The Kraus representation is not unique, but if $\Phi$ has at least one Kraus representation in which ALL of the Kraus operators can be written as tensor products $K_j = L_j \otimes M_j$ then we say that the operation $\Phi$ is separable (here the $L_j$ and $K_j$ are linear operators on $H_{A}$ and $H_{B}$ respectively).

Any LOCC operation is a separable operation (so the answer to your second question is "yes") but there are separable operations which are not LOCC operations.

To see why LOCC operations are separable, we need to define exactly what we mean by LOCC. One way is using the idea of generalised measurements (see Nielsen and Chuang and What is the difference between general measurement and projective measurement?). A generalised measurement is represented by a particular Kraus decomposition of some operation.

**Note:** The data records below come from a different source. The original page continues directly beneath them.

import Summits.QuantumFields.YangMills.Theorems.BalabanUVNodesN18U3TowerGuards

/-!
# BalabanUVNodes ∕ node N18 = NE5 — U3 TOWER GUARDS, CONTINUED: (a) the node-U3 K4 slots are BLIND TO THE CARRIER's CLOSENESS GAUGE (kernel `Iff.rfl`), (b) the RUN-B
# twin of the located per-run-length finding — under `RepresentsB` at a run-tower level `k`, β one step up is blind to the couplings the level-`k` family cannot see

Cell `pub-ymgap`, width seat `pub-ymgap-dag-n18-w2` (HUMAN RULING D-0149; plan `W-SEAT-START-LIST` §n18 ITEM 2, continued).  `--supports stmt-QuantumFields-20544` (K3⁷) AS A
HELPER — count-neutral.  Two `def`s (carrier ∕ bundle with the gauge field REPLACED — bookkeeping devices) + kernel bookkeeping.

* §1 GAUGE INDEPENDENCE (justifies the documented junk value `gauge := 0` of `W1.ReadingData.allRunsCarriers`, p585996): `carriersWithGauge C g hg`, `u3WithGauge u g hg`
  (same domains, scales, tree lengths, backgrounds, transport, window, functionals and letters; only the closeness gauge replaced); `n18At_withGauge_iff`, `n22At_withGauge_iff`,
  `n17At_withGauge_iff`, `readOutAt_withGauge_iff`, `sensitiveOnBoxes_withGauge_iff` — ALL `Iff.rfl`: none of `N17At ∕ N18At ∕ N22At ∕ ReadOutAt`, nor the guard, reads
  `Carriers.gauge` (it serves the NE3 ∕ `BackgroundsClose` consumers only).
* §2 RUN B AT A RUN-TOWER LEVEL (twin of `U3Guards.EA_eq_of_agree_below` ∕ `beta_eq_of_readOutAt_runLevel`): for W1 reading data whose run-length-`(k+1)` tower creates no
  term after step `k+1` (`W1.TermlessBeyond (Dw.S (k+1)) (k+1)` — every `runTowers S′`), `EB_eq_of_agree_below` — the level-`k` first-coupling family at `(b, g)` and `(b, g')`
  COINCIDES when `g, g'` agree on the indices `< k` (the prepended history `b∷g` is read below the creation step `≤ k+1` of the paired domain); hence under (D4)
  `betaSucc_eq_of_readOutAt_runLevel`: `D.βfun (k′+1) w = D.βfun (k′+1) w'` for box histories with the same first coupling whose tails agree below `k` as padded sequences —
  at `k = 0`: `β (k′+1)` on `]0,γ]^{k′+2}` depends on the FIRST coupling `w 0` only (`betaSucc_eq_of_readOutAt_level_zero_of_head_eq`).

HONEST FRAMING.  Bookkeeping over typed SHAPES and W1's RESIDUAL reading data; nothing of Bałaban's asserted; NE5 ∕ NE9 ∕ (D4) NOT PRINTED for d = 4 ∕ NOT proved; §2 is a
located VACUITY finding about a binder placement (A6 class), as in `U3Guards` §3; N18 NOT discharged; K3⁷ OPEN, not claimed; counts UNMOVED (typed 28∕28 · discharged 5∕27
(A 5∕28)).  One finite four-torus programme at fixed `ε`; R4 closes the conditional finite-𝕋⁴ rung `BalabanLadder.UV` only — NOT ℝ⁴, NOT infinite volume, NOT OS, NOT a mass
gap, NOT Clay.  No `sorry`, no `instance`.
-/

set_option autoImplicit false

noncomputable section

namespace YMDAG.N18.U3Guards

open Literature.MathematicalPhysics.QuantumFieldTheory.Balaban1983to89
open Literature.MathematicalPhysics.QuantumFieldTheory.Balaban1983to89.T4Continuum
open Literature.MathematicalPhysics.QuantumFieldTheory.Balaban1983to89.FlowStep (Box)
open Literature.MathematicalPhysics.QuantumFieldTheory.Balaban1983to89.T4FlagMemory (extd extd_coe)
open Literature.MathematicalPhysics.QuantumFieldTheory.Balaban1983to89.T4OutputRate (Carriers Functional)
open Literature.MathematicalPhysics.QuantumFieldTheory.Balaban1983to89.Node00 (Stage13Params prependCoupling prependCoupling_zero prependCoupling_succ)
open Literature.MathematicalPhysics.QuantumFieldTheory.Balaban1983to89.Node00.W1 (ReadingData TermlessBeyond termC termC_congr_prefix functionalC)
open YMDAG.UVSplit

/-! ## §1 The node-U3 K4 slots are blind to the closeness gauge -/

section Gauge

/-- The carriers with the closeness gauge REPLACED by `g` (domains, creation steps, tree lengths, backgrounds and transport unchanged) — a bookkeeping device. [folklore] -/
@[folklore]
def carriersWithGauge (C : Carriers) (g : C.BgA → C.BgA → ℝ)
    (hg : ∀ U U', 0 ≤ g U U') : Carriers :=
  { C with gauge := g, gauge_nonneg := hg }

/-- Node U3's bundle with the closeness gauge of its carriers REPLACED (window, radius, functionals and letters unchanged) — a bookkeeping device. [folklore] -/
@[folklore]
def u3WithGauge (u : U3Carriers) (g : u.C.BgA → u.C.BgA → ℝ) (hg : ∀ U U', 0 ≤ g U U') : U3Carriers :=
  ⟨carriersWithGauge u.C g hg, u.W, u.γ, u.κ, u.EA, u.EB, u.θ, u.C₅, u.Λ, u.C₉, u.ω, u.cr, u.ρ⟩

variable (u : U3Carriers) (g : u.C.BgA → u.C.BgA → ℝ) (hg : ∀ U U', 0 ≤ g U U')

/-- The replaced gauge IS `g` (`rfl`). [folklore] -/
theorem withGauge_gauge (U U' : u.C.BgA) : (u3WithGauge u g hg).C.gauge U U' = g U U' := rfl

/-- **N18 (NE5) DOES NOT READ THE GAUGE** (`Iff.rfl`). [folklore] -/
theorem n18At_withGauge_iff : N18At (u3WithGauge u g hg) ↔ N18At u := Iff.rfl

/-- **N22 (NE9 ∧ fading memory) DOES NOT READ THE GAUGE** (`Iff.rfl`). [folklore] -/
theorem n22At_withGauge_iff : N22At (u3WithGauge u g hg) ↔ N22At u := Iff.rfl

variable {F : T4Family} {N : ℕ} [NeZero N]

/-- **N17 (NE4 on the datum) DOES NOT READ THE GAUGE** (`Iff.rfl`). [folklore] -/
theorem n17At_withGauge_iff (D : Datum F N) : N17At D (u3WithGauge u g hg) ↔ N17At D u := Iff.rfl

/-- **(D4) DOES NOT READ THE GAUGE** (`Iff.rfl`: `RepresentsA∕B`, the slice classes, `ReadBoundedOn`, `ReadCovariantOn` and the letter signs see scales, tree lengths,
transport and functionals only). [folklore] -/
theorem readOutAt_withGauge_iff (D : Datum F N) : ReadOutAt D (u3WithGauge u g hg) ↔ ReadOutAt D u := Iff.rfl

/-- **THE GUARD DOES NOT READ THE GAUGE** (`Iff.rfl`). [folklore] -/
theorem sensitiveOnBoxes_withGauge_iff : SensitiveOnBoxes (u3WithGauge u g hg).EA (u3WithGauge u g hg).γ ↔ SensitiveOnBoxes u.EA u.γ := Iff.rfl

end Gauge

/-! ## §2 Run B at a run-tower level: the first-coupling family reads `b` and the couplings below `k` only -/

section RunB

variable {F : T4Family} {𝔸 : Type*} {M : ℕ}

/-- **THE LEVEL-`k` FIRST-COUPLING FAMILY OF A RUN-TOWER READING SEES `b` AND THE COUPLINGS BELOW `k` ONLY**: if the run-length-`(k+1)` tower creates no term after step
`k+1`, then for the same first coupling `b` and two re-indexed histories agreeing on the indices `< k` the family's slices COINCIDE (a term of creation step `j′ ≤ k+1` at the
paired domain reads `(b∷g)_0, …, (b∷g)_{j′−1} = b, g_0, …, g_{j′−2}`; later steps vanish). [folklore] -/
theorem EB_eq_of_agree_below (Dw : ReadingData F 𝔸 M) (γℓ : ℝ) {k : ℕ} (hT : TermlessBeyond (Dw.S (k + 1)) (k + 1)) (b : ℝ) {g g' : ℕ → ℝ}
    (hag : ∀ i, i < k → g i = g' i) : (Dw.u3Objects γℓ).EB k b g = (Dw.u3Objects γℓ).EB k b g' := by
  funext U X
  rw [ReadingData.u3Objects_EB_apply, ReadingData.u3Objects_EB_apply]
  show (termC (Dw.S (k + 1)) ((Dw.pairing k).pair X).1 ((Dw.pairing k).pair X).2 (prependCoupling b g) _).re =
    (termC (Dw.S (k + 1)) ((Dw.pairing k).pair X).1 ((Dw.pairing k).pair X).2 (prependCoupling b g') _).re
  by_cases hj : ((Dw.pairing k).pair X).1 ≤ k + 1
  · rw [termC_congr_prefix (Dw.S (k + 1)) _ _ (g := prependCoupling b g) (g' := prependCoupling b g') (fun i hi => ?_)]
    cases i with
    | zero => rfl
    | succ i => exact hag i (by omega)
  · rw [hT _ _ (prependCoupling b g) _ (lt_of_not_ge hj), hT _ _ (prependCoupling b g') _ (lt_of_not_ge hj)]

variable {N : ℕ} [NeZero N]

/-- **★ (D4) KEYED AT RUN LENGTH `k` OF A RUN-TOWER READING: β ONE STEP UP IS BLIND TO THE COUPLINGS THE LEVEL-`k` FAMILY CANNOT SEE** — under
`ReadOutAt D (u3OfRecord₁₃ θ (Dw.u3Objects γℓ) k)`, for every step `k′` and `w, w' ∈ ]0,θ.γ]^{k′+2}` with the same first coupling whose tails agree (as padded sequences) on the
indices `< k`: `D.βfun (k′+1) w = D.βfun (k′+1) w'` (the `RepresentsB` conjunct). [folklore] -/
theorem betaSucc_eq_of_readOutAt_runLevel (θ : Stage13Params F N) (D : Datum F N) (Dw : ReadingData F 𝔸 M) (γℓ : ℝ) {k : ℕ}
    (hT : TermlessBeyond (Dw.S (k + 1)) (k + 1)) (hD4 : ReadOutAt D (u3OfRecord₁₃ θ (Dw.u3Objects γℓ) k))
    {k' : ℕ} {w w' : Fin (k' + 2) → ℝ} (hw : w ∈ Box θ.γ (k' + 1)) (hw' : w' ∈ Box θ.γ (k' + 1)) (h0 : w 0 = w' 0)
    (hag : ∀ i, i < k → extd (Fin.tail w) i = extd (Fin.tail w') i) : D.βfun (k' + 1) w = D.βfun (k' + 1) w' := by
  obtain ⟨_, _, _, rB, -, -, hB, -⟩ := hD4
  rw [hB k' w hw, hB k' w' hw', ← h0]
  show rB k' ((Dw.u3Objects γℓ).EB k (w 0) (extd (Fin.tail w))) = rB k' ((Dw.u3Objects γℓ).EB k (w 0) (extd (Fin.tail w')))
  rw [EB_eq_of_agree_below Dw γℓ hT (w 0) hag]

/-- **AT RUN LENGTH 0: β ONE STEP UP DEPENDS ON THE FIRST COUPLING ONLY** — under (D4) at the level-0 bundle of a run-tower reading, `D.βfun (k′+1) w = D.βfun (k′+1) w'`
whenever `w 0 = w' 0` (the level-0 family reads run 1's tower, whose only terms are of creation step 1 and read the prepended coupling alone). [folklore] -/
theorem betaSucc_eq_of_readOutAt_level_zero_of_head_eq (θ : Stage13Params F N) (D : Datum F N) (Dw : ReadingData F 𝔸 M) (γℓ : ℝ)
    (hT : TermlessBeyond (Dw.S 1) 1) (hD4 : ReadOutAt D (u3OfRecord₁₃ θ (Dw.u3Objects γℓ) 0))
    {k' : ℕ} {w w' : Fin (k' + 2) → ℝ} (hw : w ∈ Box θ.γ (k' + 1)) (hw' : w' ∈ Box θ.γ (k' + 1)) (h0 : w 0 = w' 0) :
    D.βfun (k' + 1) w = D.βfun (k' + 1) w' :=
  betaSucc_eq_of_readOutAt_runLevel θ D Dw γℓ hT hD4 hw hw' h0 fun i hi => absurd hi (Nat.not_lt_zero i)

end RunB

end YMDAG.N18.U3Guards

end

A generalised measurement on system $A$ with $k$ possible outcomes, which w.l.o.g. we label by $\{1, \ldots, k\}$, would be represented by linear operators $\{ L_1, \ldots, L_k \}$ on $H_{A}$ such that $\sum_{i=1}^k L_i^{\dagger} L_i = I_{A}$. If the density operator for $A$ is $\rho_{A}$ prior to the measurement, then the probability of outcome $i$ is $p(i) = \mathrm{Tr} L_i \rho_{A} L_i^{\dagger}$ and after the measurement, given outcome $i$, the density operator is $L_i \rho_{A} L_i^{\dagger} / p(i).$ If the measurement is performed and we do not condition on the outcome, then the time evolution of the state is simply given by the operation with Kraus operators $\{ L_1, \ldots, L_k \}$.

Consider an LOCC protocol with a single round of classical communication, in which Alice performs the generalised measurement just described on system $A$ and sends the outcome $i$ to Bob who, based on this, selects a generalised measurement with elements $\{ M^{(i)}_j \}$ to perform on system $B$, which produces outcome $j$ (we can assume w.l.o.g. that all his measurement have the same number $m$ of possible outcomes).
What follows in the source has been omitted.